# mkisofs can't generate valid joliet for utf-8 filenames



## yks (Mar 15, 2010)

I have recently `moved' to UTF-8 locale (from KOI8-R) and now I'm having troubles creating CDs that contain files with multibyte characters in names. I need the CDs to be readable under MS-windows which is usually achieved using Joliet, but when I specify the option "-jcharset=utf-8" or "-J -input-charset utf-8" mkisofs says, "unknown charset". When I used KOI8-R it worked and generated valid joliet names; now there seems to be no way other than rename files.
I read many articles about mkisofs on Linux and this issue doesn't seem to exist there.
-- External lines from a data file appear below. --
omit [NeZero N] in
/-- Bookkeeping (positivity / algebra of the budget). [cite: BenfattoGiulianiMastropietro2006, §2.8 (2.88)] -/
theorem Valid.Ub_nonneg (h : S.Valid) : 0 ≤ S.Ub := by have := h.Gam0_nonneg; unfold Ub; positivity

omit [NeZero N] in
/-- Bookkeeping (positivity / algebra of the budget). [cite: BenfattoGiulianiMastropietro2006, §2.8 (2.88)] -/
theorem Valid.Wsrc_nonneg (h : S.Valid) : 0 ≤ S.Wsrc := by have := h.β_pos; have := flowR_pos; unfold Wsrc; positivity

/-- Bookkeeping (positivity / algebra of the budget). [cite: BenfattoGiulianiMastropietro2006, §2.8 (2.88)] -/
theorem Valid.U_nonneg (h : S.Valid) (j : ℕ) : 0 ≤ S.U j := by
  have := h.a_pos j; have := h.P_nonneg j; have := flowG_pos; unfold U; positivity

omit [NeZero N] in
/-- **The global smallness**: `Γ′^{K-1}(Ū₁ + W) ≤ κ_U² E₆ ≤ 1/60` (`r^{K-1} ≤ Λ₀β/π`, `Γ′ ≤ (3/5)r²`, `(β/π)r/r^K ≤ r/Λ₀`).
[cite: BenfattoGiulianiMastropietro2006, §2.8 (2.88)] -/
theorem Valid.global_small (h : S.Valid) : Gp ^ (S.K - 1) * (S.Ub + S.Wsrc) ≤ 1 / 60 := by
  have hβ := h.β_pos
  have hK : 1 ≤ S.K := Nat.one_le_iff_ne_zero.2 h.K_ne_zero
  have hrK : flowR ^ (S.K - 1) ≤ S.Λ₀ * S.β / Real.pi := by
    have := h.top_le
    rw [scale, gridScale_of_ne_zero S.β S.Λ₀ flowR S.K one_ne_zero] at this
    rw [le_div_iff₀ Real.pi_pos]
    have h' := mul_le_mul_of_nonneg_left this hβ.le
    calc flowR ^ (S.K - 1) * Real.pi = S.β * (Real.pi / S.β * flowR ^ (S.K - 1)) := by field_simp
      _ ≤ S.β * S.Λ₀ := h'
      _ = S.Λ₀ * S.β := mul_comm _ _
  have hrK' : S.β / Real.pi * flowR / flowR ^ S.K ≤ flowR / S.Λ₀ := by
    have := h.le_top
    rw [scale, gridScale_of_ne_zero S.β S.Λ₀ flowR S.K one_ne_zero, show flowR * (Real.pi / S.β * flowR ^ (S.K - 1)) =
      Real.pi / S.β * flowR ^ S.K by rw [← mul_assoc, mul_comm flowR, mul_assoc, ← pow_succ', Nat.sub_add_cancel hK]] at this
    have hΛ₀ := h.Λ₀_pos
    have hrKpos : 0 < flowR ^ S.K := pow_pos flowR_pos _
    rw [div_le_div_iff₀ hrKpos hΛ₀]
    have h' := mul_le_mul_of_nonneg_left this (show 0 ≤ S.β / Real.pi * flowR by have := flowR_pos; positivity)
    calc S.β / Real.pi * flowR * S.Λ₀ ≤ S.β / Real.pi * flowR * (Real.pi / S.β * flowR ^ S.K) := h'
      _ = flowR * flowR ^ S.K := by field_simp
  have h1 : Gp ^ (S.K - 1) ≤ (S.Λ₀ * S.β / Real.pi) ^ 2 := by
    have hhi := gammaPrime_bounds.2
    calc Gp ^ (S.K - 1) ≤ (3 / 5 * flowR ^ 2) ^ (S.K - 1) := pow_le_pow_left₀ Gp_pos.le hhi _
      _ ≤ (flowR ^ 2) ^ (S.K - 1) := pow_le_pow_left₀ (by positivity) (by nlinarith [pow_pos flowR_pos 2]) _
      _ = (flowR ^ (S.K - 1)) ^ 2 := by rw [← pow_mul, ← pow_mul, mul_comm]
      _ ≤ (S.Λ₀ * S.β / Real.pi) ^ 2 := pow_le_pow_left₀ (pow_nonneg flowR_pos.le _) hrK 2
  have hu2 : ‖S.u‖ ^ 2 * S.β ^ 2 ≤ S.κU ^ 2 := by
    have := h.u_le; rw [le_div_iff₀ hβ] at this
    calc ‖S.u‖ ^ 2 * S.β ^ 2 = (‖S.u‖ * S.β) ^ 2 := by ring
      _ ≤ S.κU ^ 2 := pow_le_pow_left₀ (by positivity) this 2
  have hΛ₀ := h.Λ₀_pos
  have hG := h.Gam0_nonneg
  calc Gp ^ (S.K - 1) * (S.Ub + S.Wsrc) ≤ (S.Λ₀ * S.β / Real.pi) ^ 2 * (S.Ub + S.Wsrc) :=
        mul_le_mul_of_nonneg_right h1 (add_nonneg h.Ub_nonneg h.Wsrc_nonneg)
    _ = (S.Λ₀ / Real.pi) ^ 2 * (30 / 29 * S.Gam0 * S.E₄ ^ 2) * (‖S.u‖ ^ 2 * S.β ^ 2) +
          (S.Λ₀ / Real.pi) ^ 2 * (60 / 11 * S.E₂ ^ 2) * (‖S.u‖ ^ 2 * S.β ^ 2) * (S.β / Real.pi * flowR / flowR ^ S.K) := by
        rw [Ub, Wsrc]; ring
    _ ≤ (S.Λ₀ / Real.pi) ^ 2 * (30 / 29 * S.Gam0 * S.E₄ ^ 2) * S.κU ^ 2 +
          (S.Λ₀ / Real.pi) ^ 2 * (60 / 11 * S.E₂ ^ 2) * S.κU ^ 2 * (flowR / S.Λ₀) := by
        have : 0 ≤ S.β / Real.pi * flowR / flowR ^ S.K := by have := flowR_pos; positivity
        gcongr
    _ = S.κU ^ 2 * S.E₆ := by rw [E₆]; field_simp
    _ ≤ 1 / 60 := h.small₂
import Literature.Analysis.Complex.PQFrame
import HarnessLib

/-!
# `∂̄`-closed `(p,0)`-forms on `ℂ^ι` are holomorphic

A flat form `δ : ℂ^ι → Λ^n` of pointwise type `(p,0)` whose `∂̄` vanishes on an open set `U`,
`(dδ)^{p,1} = ∑_j dz̄_j ∧ ∂δ/∂z̄_j = 0`, has `∂δ/∂z̄_j = 0` on `U` for every coordinate
(`dbarAlong_eq_zero_of_sum_wedgeOne_dzBar_eq_zero`: contract with `∂/∂z̄_k` and use that forms
of type `(p,0)` are killed by the contractions), hence is complex-differentiable on `U` as a map
into `Λ^n` (`differentiableOn_complex_of_typeZero`). This is the remark "a `(p,0)`-form `u` with
`∂̄u = 0` has holomorphic coefficients" (Hörmander (1973), §2.1, after (2.1.5); used in the proof
of Thm. 2.7.8, case `q = 0`).

## References

* L. Hörmander, *An Introduction to Complex Analysis in Several Variables*, 2nd ed. (1973),
  §2.1 and proof of Thm. 2.7.8. [HormanderSCV1973]
-/

noncomputable section

open scoped ComplexConjugate
open Complex Function ContinuousAlternatingMap
open Literature.LinearAlgebra.Alternating

namespace Literature.Analysis.Complex

variable {ι : Type*} [Fintype ι] [DecidableEq ι]

/-- If `∑_j dz̄_j ∧ η_j = 0` for forms `η_j` of type `(p,0)`, then every `η_j = 0` (contract with
`∂/∂z̄_k`: the contractions kill `(p,0)`-forms). [cite: HormanderSCV1973, §2.1] -/
theorem eq_zero_of_sum_wedgeOne_dzBar_eq_zero {n p : ℕ} {η : ι → (ι → ℂ) [⋀^Fin n]→L[ℝ] ℂ}
    (hη : ∀ j, IsOfTypeAt p 0 (η j)) (h : ∑ j, wedgeOne (dzBar j) (η j) = 0) (k : ι) : η k = 0 := by
  have hk := congr_arg (dbarContract (F := ℂ) (Pi.single k (1 : ℂ))) h
  rw [_root_.map_sum, _root_.map_zero] at hk
  cases n with
  | zero =>
    simp only [dbarContract_single_wedgeOne_dzBar_zero, Finset.sum_ite_eq, Finset.mem_univ,
      if_true] at hk
    exact hk
  | succ m =>
    have hp : p = m + 1 := by have := (hη k).1; omega
    subst hp
    have h0 : ∀ j, dbarContract (Pi.single k (1 : ℂ)) (η j) = 0 := fun j =>
      (hη j).dbarContract_eq_zero_of_type_zero _
    have h1 : ∀ j, dbarContract (Pi.single k (1 : ℂ)) (wedgeOne (dzBar j) (η j)) =
        if k = j then η j else 0 := fun j => by
      have := dbarContract_single_wedgeOne_dzBar k j (η j)
      rwa [h0 j, wedgeOne_zero, add_zero] at this
    simp only [h1, Finset.sum_ite_eq, Finset.mem_univ, if_true] at hk
    exact hk

/-- For a differentiable flat form `δ` of type `(p,0)` with `(dδ)^{p,1}(x) = 0`, all
`∂δ/∂z̄_j (x)` vanish. [cite: HormanderSCV1973, §2.1] -/
theorem dbarAlong_single_eq_zero_of_typeZero {n p : ℕ} {δ : (ι → ℂ) → (ι → ℂ) [⋀^Fin n]→L[ℝ] ℂ}
    (ht : ∀ y, IsOfTypeAt p 0 (δ y)) {x : ι → ℂ} (hd : DifferentiableAt ℝ δ x)
    (hc : typeProjAt p 1 (extDeriv δ x) = 0) (j : ι) : dbarAlong (Pi.single j 1) δ x = 0 := by
  rw [typeProjAt_extDeriv_eq_sum ht] at hc
  exact eq_zero_of_sum_wedgeOne_dzBar_eq_zero (fun j => IsOfTypeAt.dbarAlong ht hd _) hc j

/-- **`∂̄`-closed `(p,0)`-forms are holomorphic**: a flat form `δ : ℂ^ι → Λ^n` of pointwise type
`(p,0)`, real-differentiable on an open set `U` with `(dδ)^{p,1} = 0` on `U`, is
complex-differentiable on `U` (Hörmander (1973), §2.1: `∂̄u = 0` for a `(p,0)`-form means
holomorphic coefficients). [cite: HormanderSCV1973, §2.1] -/
theorem differentiableOn_complex_of_typeZero {n p : ℕ} {δ : (ι → ℂ) → (ι → ℂ) [⋀^Fin n]→L[ℝ] ℂ}
    {U : Set (ι → ℂ)} (hU : IsOpen U) (hd : DifferentiableOn ℝ δ U) (ht : ∀ y, IsOfTypeAt p 0 (δ y))
    (hc : ∀ x ∈ U, typeProjAt p 1 (extDeriv δ x) = 0) : DifferentiableOn ℂ δ U :=
  differentiableOn_complex_of_forall_single hU hd fun x hx j =>
    dbarAlong_single_eq_zero_of_typeZero ht (hd.differentiableAt (hU.mem_nhds hx)) (hc x hx) j

end Literature.Analysis.Complex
Is there any way to solve this under FreeBSD?


----------



## graudeejs (Mar 15, 2010)

try UTF-8 instead of utf-8, some apps are smart enough to only check UPPER case


----------



## yks (Mar 15, 2010)

killasmurf86 said:
			
		

> try UTF-8 instead of utf-8, some apps are smart enough to only check UPPER case



Thanks for a quick reply, but... Unfortunately, not this time  I read the mkisofs man and issued [CMD=""]mkisofs -input-charset help[/CMD] but utf-8 is not listed there in either case, nor iso-10646-1, nor any other multibyte charset, yet koi8-r and some other single-byte charsets are listed. As far as I know, cp*** charsets are all single byte. (I don't quote the output here because I don't think it's helpful nor is it anyhow special.)


----------



## dennylin93 (Mar 15, 2010)

Have you tried sysutils/cdrtools-cjk?

UTF-8 seems to be supported:


> This port applies a third-party patch to the ISO-9660 tools which has
> support for the following character sets (used with the '-input-charset'
> option):
> big5 cp1250 cp1251 cp1255 cp437 cp737 cp775 cp850 cp852 cp855 cp857 cp860
> ...


----------



## yks (Mar 15, 2010)

dennylin93 said:
			
		

> Have you tried sysutils/cdrtools-cjk?
> 
> UTF-8 seems to be supported:



Thank you very much! It works (just tested). 
Who in the world could name the patched port like this to have people guess by these magic letters _cjk_... 

Problem solved.


----------